» About this task
Beneath this task are records; print exactly the stretch of them from the line with "nothing here proves" through the line with "MR04 Cor. 2.7.3 /", both ends included.

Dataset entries
import Summits.BirchSwinnertonDyer.BirchSwinnertonDyer.Theorems.KolyvaginRankRigidityAtTwoStartFrameOfParity
import Summits.BirchSwinnertonDyer.BirchSwinnertonDyer.Theorems.KolyvaginRankRigidityAtTwoWalkNearCore
import HarnessLib

/-!
# Crux U1 `KolyvaginBoundedDefectAtTwo` (stmt-BirchSwinnertonDyer-28083), LINE 17 `regular_core_rigidity`,
# stub S1b `stub_nearCoreExistenceAtTwo` — S1b VERBATIM, MODULO 2-PARITY OVER `K` (print)

Width seat `bsd-line-krr2-p2` g16 (ONE READER on S1b); `--supports stmt-BirchSwinnertonDyer-28083` (helper).
THEOREMS ONLY; CONDITIONAL on the tree's named fact `Monsky1996_lemma14b_twoSelmerRank_parity` (Monsky 1996 Lemma 1.4(b) =
Kramer 1981 Thm. 1; print, unproved in the tree — the input reader g14 showed to be NECESSARY for the walk's odd frame);
nothing here proves S1b outright, U1, V1′∞, a rung or BSD. BSD is NOT proved. TRANSPLANT label (critic #171):
MR04 Cor. 2.7.3 / Howard04 Selmer-rank lowering → `p = 2` via REGULAR Kolyvagin primes.

`nearCoreExistenceAtTwo_of_twoSelmerParity h14`: the conclusion is BYTE-FOR-BYTE the body of the registered stub S1b
`NearCoreExistenceAtTwo` of LINE 17 v3 (`HOME/line17/regular_core_rigidity.lean`, skeleton sha b4a2711060ce), so inside the skeleton
`theorem stub_nearCoreExistenceAtTwo (h14 : …) : NearCoreExistenceAtTwo := nearCoreExistenceAtTwo_of_twoSelmerParity h14` closes S1b
modulo print. It is the composition of the two tree theorems
* `startFrameAtTwo_of_twoSelmerParity` (`…StartFrameOfParity`, this seat): 2-parity over `K` ⟹ the START FRAME of `Sel_{2^k}(E/K)`
  (odd eigenframe of the divisible part of `Sel_{2^∞}(E/K)`, level-free signs, `J = k₀ + 1`, `d = 2`), and
* `nearCoreExistenceAtTwo_of_startFrame` (`…WalkNearCore`, g15 p700395): START FRAME ⟹ S1b by the regular-prime walk
  (MR04 Cor. 2.7.3 induction at `p = 2` with (H.2) := regularity; supply `exists_regular_kolyvaginPrime_of_heegner` imported, not
  re-proved).
Honest residual of LINE 17 after this file: S0 (seed, `KolyvaginNonvanishingAtTwoFrame`), S2 (core rigidity), and the print `h14`.
[cite: MazurRubin2004, Cor. 2.7.3, §4.1 Prop. 4.1.5] [cite: Howard2004, Thm. 1.6.1] [cite: Jetchev2008, Prop. 5.3]
[cite: GrossLMS1991, §9 Prop. 9.1] [cite: Monsky1996, Lemma 1.4(b)] [cite: Kramer1981, Thm. 1] [cite: Greenberg1999, §1–2]
Design: no definitions; `K : Type`; axioms `propext`, `Classical.choice`, `Quot.sound`.
-/

set_option autoImplicit false
-- the Theorems namespace of this sub repeats the summit name by design (D-0017 nested layout)
set_option linter.dupNamespace false

noncomputable section

open scoped Classical
open Function NumberField IsDedekindDomain WeierstrassCurve Field Finset
open Literature.NumberTheory.EllipticCurves Literature.NumberTheory.EllipticCurves.Jetchev2008
open Literature.NumberTheory.EllipticCurves.KolyvaginPairing
open Literature.NumberTheory.GaloisRepresentations Literature.NumberTheory.GaloisCohomology
open Literature.NumberTheory.GaloisRepresentations.DiscreteGaloisModule (transverseSubgroup SelmerStructure)
open Literature.NumberTheory.Automorphic Literature.NumberTheory
open Summit.BirchSwinnertonDyer.Rank1Residual
open Summit.BirchSwinnertonDyer.Rank1Residual.JET.SelmerVocabulary

namespace Summit.BirchSwinnertonDyer.BirchSwinnertonDyer.Theorems.KolyvaginAtTwo.RegularWalk

/-- **S1b `NearCoreExistenceAtTwo` (LINE 17 v3, VERBATIM) MODULO 2-PARITY OVER `K`.** On U1's habitat there are a depth `r` and an
error `κ` such that at every level `M ≥ 1` and beyond every bound `b` some square-free conductor `n` with exactly `r` prime factors —
all Zhang–Kolyvagin primes at `2`, `> b`, of Kolyvagin index `≥ M` and REGULAR at level `2^M` — carries a near-core vertex
`H_{𝓕(n)}` with a class `x` of exact order `2^M` and `2^κ · H_{𝓕(n)} ⊆ ℤ x`. Conditional on `h14` (print) only:
start frame (`startFrameAtTwo_of_twoSelmerParity`) + regular-prime walk (`nearCoreExistenceAtTwo_of_startFrame`).
[cite: MazurRubin2004, Cor. 2.7.3, §4.1 Prop. 4.1.5] [cite: Jetchev2008, Prop. 5.3] [cite: GrossLMS1991, §9 Prop. 9.1]
[cite: Monsky1996, Lemma 1.4(b)] [cite: Kramer1981, Thm. 1] -/
theorem nearCoreExistenceAtTwo_of_twoSelmerParity (h14 : Monsky1996_lemma14b_twoSelmerRank_parity) :
    ∀ (W : WeierstrassCurve ℚ) [W.IsElliptic] [W.IsGloballyMinimal], ¬ W.HasCM → (Literature.NumberTheory.EllipticCurves.Rank1Residual.GoodOrd W 2 ∨ Literature.NumberTheory.EllipticCurves.Rank1Residual.Mult W 2) → (∀ m : ℕ, W.HasSurjectiveModNGaloisRep (2 ^ m : ℕ)) → ∀ (K : Type) [Field K] [NumberField K], Literature.NumberTheory.EllipticCurves.IsImaginaryQuadratic K → ∀ [NeZero (W.conductorNorm ℤ)], Literature.NumberTheory.EllipticCurves.SatisfiesHeegnerHypothesis (W.conductorNorm ℤ) K → Odd (NumberField.discr K) → NumberField.discr K ≠ -3 → AddSubgroup.torsionBy (W.baseChange K).toAffine.Point (2 : ℤ) = ⊥ → Literature.NumberTheory.EllipticCurves.SatisfiesHeegnerHypothesis 2 K → ∀ (Dt : Literature.NumberTheory.EllipticCurves.ModularForms.ModularParametrizationData W (W.conductorNorm ℤ)) (β : ℤ) (ι : K →+* ℂ) [∀ k : ℕ, NumberField (ringClassField K ι k)], (4 * (W.conductorNorm ℤ : ℤ)) ∣ β ^ 2 - NumberField.discr K →
    ∃ r κ : ℕ, ∀ (M b : ℕ), 1 ≤ M →
      ∃ n : ℕ, Squarefree n ∧ n.primeFactors.card = r ∧
        (∀ ℓ ∈ n.primeFactors, Literature.NumberTheory.EllipticCurves.Zhang2014.IsKolyvaginPrime (W.conductorNorm ℤ) W K 2 ℓ ∧ b < ℓ ∧
          M ≤ Literature.NumberTheory.EllipticCurves.Zhang2014.kolyvaginIndex W 2 ℓ ∧ (∃ (v : HeightOneSpectrum (𝓞 ℚ)) (𝔓 : Ideal (absIntegers (𝓞 ℚ) ℚ)) (h : absoluteGaloisGroup ℚ), (ℓ : 𝓞 ℚ) ∈ v.asIdeal ∧ 𝔓 ∈ v.primesAbove ∧ IsArithFrobAt (𝓞 ℚ) h 𝔓 ∧ (∀ X : geomTorsion W ((2 ^ M : ℕ) : ℤ), h • h • X = X) ∧ ∃ P : geomTorsion W ((2 ^ M : ℕ) : ℤ), (2 : ℤ) ^ (M - 1) • (P + h • P) ≠ 0)) ∧
        (∃ x ∈ Jetchev2008.modifiedSelmerGroup W K ι ((2 ^ M : ℕ) : ℤ) n, addOrderOf x = 2 ^ M ∧ ∀ y ∈ Jetchev2008.modifiedSelmerGroup W K ι ((2 ^ M : ℕ) : ℤ) n, ∃ t : ℤ, (2 ^ κ : ℤ) • y = t • x) :=
  nearCoreExistenceAtTwo_of_startFrame (startFrameAtTwo_of_twoSelmerParity h14)

end Summit.BirchSwinnertonDyer.BirchSwinnertonDyer.Theorems.KolyvaginAtTwo.RegularWalk

end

» Solution for this problem
nothing here proves S1b outright, U1, V1′∞, a rung or BSD. BSD is NOT proved. TRANSPLANT label (critic #171):
MR04 Cor. 2.7.3 / Howard04 Selmer-rank lowering → `p = 2` via REGULAR Kolyvagin primes.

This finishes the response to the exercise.